## WHAT YOU WILL DO
Word for word, restate the entries below from their first line through the line that contains "to one universal bit".

-- DATA EXTRACT follows --

import Literature.Geometry.Manifold.DeRhamOrientationSignFour
import Literature.Geometry.Symplectic.AlmostComplexTopChernNumberFourReductions
import HarnessLib

/-!
# `⟨c₂(TN, J), [N]_μ⟩ = ε u χ(N)`: the top Chern number on the complex orientation, up to one universal bit

D. McDuff, D. Salamon, *Introduction to Symplectic Topology*, 3rd ed. (2017), Ex. 4.4.3 (v),
Rem. 4.1.10, Rem. 4.1.12, §13.3 p. 527; F. Hirzebruch, *Topological Methods in Algebraic Geometry*
(1966), Thm. 4.10.1; G. E. Bredon, *Topology and Geometry* (1993), VI.7 and Thm. V.9.5.

The tree proves `⟨c₂(TN, J), [N]_{μ_o}⟩ = u · χ(N)` for the ATLAS orientation `μ_o` of a `J`-positive
form (`kroneckerPairing_chernClass_two_homologicalOrientationOfSmooth`, `u = topChernSignFour = ±1`)
and that the sign of the de Rham/fundamental-class pairing on `μ_o` is a universal `ε = deRhamSignFour`
(`deRhamSignFour_mul_rayPeriod_pos`).  Since the COMPLEX orientation `μ_J` is the one on which
`J`-positive forms pair positively, `[N]_{μ_J} = ε [N]_{μ_o}`
(`IsComplexOrientationOf.eq_or_eq_neg_of_deRhamSignFour`), whence

* **`kroneckerPairing_chernClass_two_of_isComplexOrientationOf`** —
  `⟨c₂(TN, J), [N]_μ⟩ = ε u · χ(N)` for EVERY closed connected almost complex `4`-manifold and every
  homological orientation `μ` induced by `J`, with ONE universal bit `ε u = chernSignBit ∈ {±1}`;
* `chernSignBit_eq_one_of_example` — the bit is `+1` as soon as ONE closed connected almost complex
  `4`-manifold with `χ ≠ 0` has `⟨c₂, [N]_μ⟩ = χ(N)` (McDuff–Salamon Ex. 4.4.3 (v));
* `kroneckerPairing_chernClass_two_eq_relEuler_of_chernSignBit` — conversely the bit gives
  `⟨c₂(TN, J), [N]_μ⟩ = χ(N)` for all of them;
* `hirzebruch_firstChernClass_sq_eq_almostComplex_four_of_signatureTheorem_of_chernSignBit`,
  **`even_one_add_bOne_add_bPlus_of_symplectic_four_of_signatureTheorem_of_chernSignBit_of_wuClass`**,
  `even_one_add_bOne_add_bPlus_of_symplectic_four_of_signatureTheorem_of_example_of_wuClass` — the
  named facts `hirzebruch_firstChernClass_sq_eq_almostComplex_four` and
  `even_one_add_bOne_add_bPlus_of_symplectic_four` follow from the signature theorem, (V)
  `c₁ ≡ v₂ (mod 2)`, and the bit / one example.

Everything is proved; no named facts.

## References

* [McDuffSalamon2017] D. McDuff, D. Salamon, Introduction to Symplectic Topology, 3rd ed., OUP 2017,
  Ex. 4.4.3 (v), Rem. 4.1.10, Rem. 4.1.12, §13.3.
* [Hirzebruch1966] F. Hirzebruch, Topological Methods in Algebraic Geometry, 3rd ed., 1966, Thm. 4.10.1.
* [Bredon1993] G. E. Bredon, Topology and Geometry, GTM 139, 1993, VI.7, Thm. V.9.5.
-/

noncomputable section

open scoped Manifold ContDiff Topology
open Set Function Module
open Literature.AlgebraicTopology.SingularHomology Literature.AlgebraicTopology.CharacteristicClasses
open Literature.Topology.FourManifolds Literature.Topology.FourManifolds.HomologicalOrientationOfSmooth
open Literature.Geometry.Kaehler Literature.Geometry.Manifold Literature.Geometry.Manifold.DeRhamSignFour

namespace Literature.Geometry.Symplectic

/-! ### The bit -/

section Bit

/-- **The Chern sign bit** `ε u ∈ {±1}`: the product of the universal de Rham sign `ε = deRhamSignFour`
and the universal top-Chern sign `u = topChernSignFour` (both compensate the `Classical.choice` of the
reference generator `μE 4`; their product does not depend on it). [folklore] -/
def chernSignBit : ℤ := deRhamSignFour * topChernSignFour

/-- `ε u = ±1`. [folklore] -/
theorem chernSignBit_eq_one_or_eq_neg_one : chernSignBit = 1 ∨ chernSignBit = -1 := by
  unfold chernSignBit
  rcases deRhamSignFour_eq_one_or_eq_neg_one with h | h <;>
    rcases topChernSignFour_eq_one_or_eq_neg_one with h' | h' <;> rw [h, h'] <;> norm_num

/-- `(ε u)² = 1`. [folklore] -/
theorem chernSignBit_mul_self : chernSignBit * chernSignBit = 1 := by
  rcases chernSignBit_eq_one_or_eq_neg_one with h | h <;> rw [h] <;> norm_num

end Bit

/-! ### The complex orientation against the atlas orientation -/

section Main

variable {N : Type} [TopologicalSpace N] [T2Space N] [CompactSpace N] [ConnectedSpace N]
  [ChartedSpace (EuclideanSpace ℝ (Fin 4)) N] [IsManifold (𝓡 4) ∞ N] (J : AlmostComplexStructure (𝓡 4) ∞ N)

/-- **`μ_J = ε μ_o`**: a homological orientation induced by `J` is the atlas orientation `μ_o` of
any `J`-positive form if `ε = deRhamSignFour = 1`, and `-μ_o` if `ε = -1` (`μ_J = ±μ_o` on a
connected closed manifold; `J`-positive forms pair positively with `[N]_{μ_J}` by definition, and with
sign `ε` with `[N]_{μ_o}`). [cite: McDuffSalamon2017, Rem. 4.1.12] [cite: Bredon1993, VI.7 Thm. 7.15 and Thm. V.9.5] -/
theorem _root_.Literature.AlgebraicTopology.SingularHomology.HomologicalOrientation.IsComplexOrientationOf.eq_or_eq_neg_of_deRhamSignFour
    {μ : HomologicalOrientation ℤ N 4} (hμ : μ.IsComplexOrientationOf J) {v : MForm (𝓡 4) N ℝ 4}
    (hv : IsSmoothForm v) (hJv : J.IsPositiveTopForm v) :
    (deRhamSignFour = 1 ∧ μ = homologicalOrientationOfSmooth (J.smoothOrientationOfPositiveTopForm v hv hJv)) ∨
      (deRhamSignFour = -1 ∧ μ = -homologicalOrientationOfSmooth (J.smoothOrientationOfPositiveTopForm v hv hJv)) := by
  set μ₀ := homologicalOrientationOfSmooth (J.smoothOrientationOfPositiveTopForm v hv hJv) with hμ₀
  -- the universal sign on the atlas orientation
  have hε : 0 < (deRhamSignFour : ℝ) * periodFunctional v hv (isClosedForm_four v) μ₀.fundamentalClass :=
    deRhamSignFour_mul_rayPeriod_pos N v hv hJv.apply_ne_zero
  have hpos := hμ.periodFunctional_fundamentalClass_pos hv (isClosedForm_four v) hJv
  have hcases := HomologicalOrientation.eq_or_eq_neg_of_connected_holds N μ μ₀
  rcases deRhamSignFour_eq_one_or_eq_neg_one with h | h <;> rw [h] at hε ⊢
  · refine Or.inl ⟨rfl, ?_⟩
    rcases hcases with h1 | h1
    · exact h1
    · exfalso
      rw [h1, AlmostComplexStructure.periodFunctional_fundamentalClass_neg] at hpos
      rw [Int.cast_one, one_mul] at hε
      linarith
  · refine Or.inr ⟨rfl, ?_⟩
    rcases hcases with h1 | h1
    · exfalso
      rw [h1] at hpos
      rw [Int.cast_neg, Int.cast_one, neg_one_mul] at hε
      linarith
    · exact h1

/-- **`⟨c₂(TN, J), [N]_μ⟩ = ε u · χ(N)`** for every closed connected almost complex `4`-manifold and
every homological orientation `μ` induced by `J`: the top Chern number on the COMPLEX orientation is
the Euler characteristic up to the single universal bit `chernSignBit = ε u ∈ {±1}` (McDuff–Salamon
assert `+χ(N)`). [cite: McDuffSalamon2017, Ex. 4.4.3 (v)] [cite: Hirzebruch1966, Thm. 4.10.1] -/
theorem kroneckerPairing_chernClass_two_of_isComplexOrientationOf (μ : HomologicalOrientation ℤ N 4)
    (hμ : μ.IsComplexOrientationOf J) :
    kroneckerPairing ℤ ℤ N 4 (degCast ℤ (by norm_num : 2 * 2 = 4) (J.chernClass 2)) μ.fundamentalClass =
      chernSignBit * relEuler ℤ ℤ N ∅ := by
  obtain ⟨v, hv, hJv⟩ := J.exists_isPositiveTopForm
  have hmain := kroneckerPairing_chernClass_two_homologicalOrientationOfSmooth J hv hJv
  rcases hμ.eq_or_eq_neg_of_deRhamSignFour J hv hJv with ⟨h, rfl⟩ | ⟨h, rfl⟩
  · rw [hmain, chernSignBit, h, one_mul]
  · rw [HomologicalOrientation.fundamentalClass_neg_holds (R := ℤ) (X := N) 4, map_neg, hmain, chernSignBit, h, neg_one_mul, neg_mul]

/-- `0 ≤ ⟨c₂(TN, J), [N]_μ⟩ · χ(N)` **iff** `χ(N) = 0` or the bit is `+1`. [cite: McDuffSalamon2017, Ex. 4.4.3 (v)] -/
theorem kroneckerPairing_chernClass_two_mul_relEuler_nonneg_iff (μ : HomologicalOrientation ℤ N 4)
    (hμ : μ.IsComplexOrientationOf J) :
    0 ≤ kroneckerPairing ℤ ℤ N 4 (degCast ℤ (by norm_num : 2 * 2 = 4) (J.chernClass 2)) μ.fundamentalClass * relEuler ℤ ℤ N ∅ ↔
      relEuler ℤ ℤ N ∅ = 0 ∨ chernSignBit = 1 := by
  rw [kroneckerPairing_chernClass_two_of_isComplexOrientationOf J μ hμ]
  rcases chernSignBit_eq_one_or_eq_neg_one with h | h <;> rw [h]
  · simp only [one_mul, or_true, iff_true]
    exact mul_self_nonneg _
  · constructor
    · intro h0
      left
      nlinarith [mul_self_nonneg (relEuler ℤ ℤ N ∅)]
    · rintro (h0 | h0)
      · rw [h0, mul_zero]
      · norm_num at h0

/-- **The bit gives the top Chern number theorem**: if `ε u = 1` then `⟨c₂(TN, J), [N]_μ⟩ = χ(N)` for
every closed connected almost complex `4`-manifold. [cite: McDuffSalamon2017, Ex. 4.4.3 (v)] -/
theorem kroneckerPairing_chernClass_two_eq_relEuler_of_chernSignBit (hbit : chernSignBit = 1)
    (μ : HomologicalOrientation ℤ N 4) (hμ : μ.IsComplexOrientationOf J) :
    kroneckerPairing ℤ ℤ N 4 (degCast ℤ (by norm_num : 2 * 2 = 4) (J.chernClass 2)) μ.fundamentalClass = relEuler ℤ ℤ N ∅ := by
  rw [kroneckerPairing_chernClass_two_of_isComplexOrientationOf J μ hμ, hbit, one_mul]

/-- **One example pins the bit**: if some closed connected almost complex `4`-manifold with `χ ≠ 0`
has `⟨c₂(TN, J), [N]_μ⟩ = χ(N)` for an orientation induced by `J`, then `ε u = 1`.
[cite: McDuffSalamon2017, Ex. 4.4.3 (v)] -/
theorem chernSignBit_eq_one_of_example (μ : HomologicalOrientation ℤ N 4) (hμ : μ.IsComplexOrientationOf J)
    (hχ : relEuler ℤ ℤ N ∅ ≠ 0)
    (h : kroneckerPairing ℤ ℤ N 4 (degCast ℤ (by norm_num : 2 * 2 = 4) (J.chernClass 2)) μ.fundamentalClass = relEuler ℤ ℤ N ∅) :
    chernSignBit = 1 := by
  rw [kroneckerPairing_chernClass_two_of_isComplexOrientationOf J μ hμ] at h
  rcases chernSignBit_eq_one_or_eq_neg_one with h1 | h1
  · exact h1
  · exfalso
    rw [h1, neg_one_mul] at h
    exact hχ (by linarith)

end Main

/-! ### Reductions of the named facts to the bit / to one example -/

section Reductions

/-- **(H) `⟨c₁², [N]⟩ = 2χ + 3σ` from the signature theorem and the bit.**
[cite: McDuffSalamon2017, Rem. 4.1.10 (pp. 161–162)] [cite: Hirzebruch1966, Thm. 4.10.1 and Thm. 8.2.2] -/
theorem hirzebruch_firstChernClass_sq_eq_almostComplex_four_of_signatureTheorem_of_chernSignBit
    (hsig : ∀ (N : Type) [TopologicalSpace N] [T2Space N] [SecondCountableTopology N]
      [CompactSpace N] [ConnectedSpace N] [ChartedSpace (EuclideanSpace ℝ (Fin 4)) N]
      [IsManifold (𝓡 4) ∞ N] (μ : HomologicalOrientation ℤ N 4),
      kroneckerPairing ℤ ℤ N 4 (degCast ℤ (by norm_num : 4 * 1 = 4) (tangentPontryaginClass (𝓡 4) N 1))
        μ.fundamentalClass = 3 * μ.signature)
    (hbit : chernSignBit = 1) :
    hirzebruch_firstChernClass_sq_eq_almostComplex_four :=
  hirzebruch_firstChernClass_sq_eq_almostComplex_four_of_signatureTheorem_of_sign hsig
    fun _ _ _ _ _ _ _ _ J μ hμ ↦
      (kroneckerPairing_chernClass_two_mul_relEuler_nonneg_iff J μ hμ).2 (Or.inr hbit)

/-- **`even_one_add_bOne_add_bPlus_of_symplectic_four` from the signature theorem, the bit, and (V)
`c₁ ≡ v₂ (mod 2)`.** [cite: McDuffSalamon2017, §13.3 p. 527, Rem. 13.3.5 and Rem. 4.1.10] -/
theorem even_one_add_bOne_add_bPlus_of_symplectic_four_of_signatureTheorem_of_chernSignBit_of_wuClass
    (hsig : ∀ (N : Type) [TopologicalSpace N] [T2Space N] [SecondCountableTopology N]
      [CompactSpace N] [ConnectedSpace N] [ChartedSpace (EuclideanSpace ℝ (Fin 4)) N]
      [IsManifold (𝓡 4) ∞ N] (μ : HomologicalOrientation ℤ N 4),
      kroneckerPairing ℤ ℤ N 4 (degCast ℤ (by norm_num : 4 * 1 = 4) (tangentPontryaginClass (𝓡 4) N 1))
        μ.fundamentalClass = 3 * μ.signature)
    (hbit : chernSignBit = 1) (hV : firstChernClass_modTwo_eq_wuClass_almostComplex_four) :
    even_one_add_bOne_add_bPlus_of_symplectic_four :=
  even_one_add_bOne_add_bPlus_of_symplectic_four_of_hirzebruch_of_wuClass
    (hirzebruch_firstChernClass_sq_eq_almostComplex_four_of_signatureTheorem_of_chernSignBit hsig hbit) hV

/-- **`even_one_add_bOne_add_bPlus_of_symplectic_four` from the signature theorem, (V), and ONE
closed connected almost complex `4`-manifold with `χ ≠ 0` and `⟨c₂, [N]_μ⟩ = χ`** (e.g. `ℂℙ²` or
`S² × S²`, McDuff–Salamon Ex. 4.4.3 (v)). [cite: McDuffSalamon2017, §13.3 p. 527, Rem. 4.1.10 and Ex. 4.4.3 (v)] -/
theorem even_one_add_bOne_add_bPlus_of_symplectic_four_of_signatureTheorem_of_example_of_wuClass
    (hsig : ∀ (N : Type) [TopologicalSpace N] [T2Space N] [SecondCountableTopology N]
      [CompactSpace N] [ConnectedSpace N] [ChartedSpace (EuclideanSpace ℝ (Fin 4)) N]
      [IsManifold (𝓡 4) ∞ N] (μ : HomologicalOrientation ℤ N 4),
      kroneckerPairing ℤ ℤ N 4 (degCast ℤ (by norm_num : 4 * 1 = 4) (tangentPontryaginClass (𝓡 4) N 1))
        μ.fundamentalClass = 3 * μ.signature)
    {N₀ : Type} [TopologicalSpace N₀] [T2Space N₀] [CompactSpace N₀] [ConnectedSpace N₀]
    [ChartedSpace (EuclideanSpace ℝ (Fin 4)) N₀] [IsManifold (𝓡 4) ∞ N₀] (J₀ : AlmostComplexStructure (𝓡 4) ∞ N₀)
    (μ₀ : HomologicalOrientation ℤ N₀ 4) (hμ₀ : μ₀.IsComplexOrientationOf J₀) (hχ₀ : relEuler ℤ ℤ N₀ ∅ ≠ 0)
    (h₀ : kroneckerPairing ℤ ℤ N₀ 4 (degCast ℤ (by norm_num : 2 * 2 = 4) (J₀.chernClass 2)) μ₀.fundamentalClass = relEuler ℤ ℤ N₀ ∅)
    (hV : firstChernClass_modTwo_eq_wuClass_almostComplex_four) :
    even_one_add_bOne_add_bPlus_of_symplectic_four :=
  even_one_add_bOne_add_bPlus_of_symplectic_four_of_signatureTheorem_of_chernSignBit_of_wuClass hsig
    (chernSignBit_eq_one_of_example J₀ μ₀ hμ₀ hχ₀ h₀) hV

end Reductions

end Literature.Geometry.Symplectic

end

-- DATA EXTRACT concluded --

## THE ANSWER
import Literature.Geometry.Manifold.DeRhamOrientationSignFour
import Literature.Geometry.Symplectic.AlmostComplexTopChernNumberFourReductions
import HarnessLib

/-!
# `⟨c₂(TN, J), [N]_μ⟩ = ε u χ(N)`: the top Chern number on the complex orientation, up to one universal bit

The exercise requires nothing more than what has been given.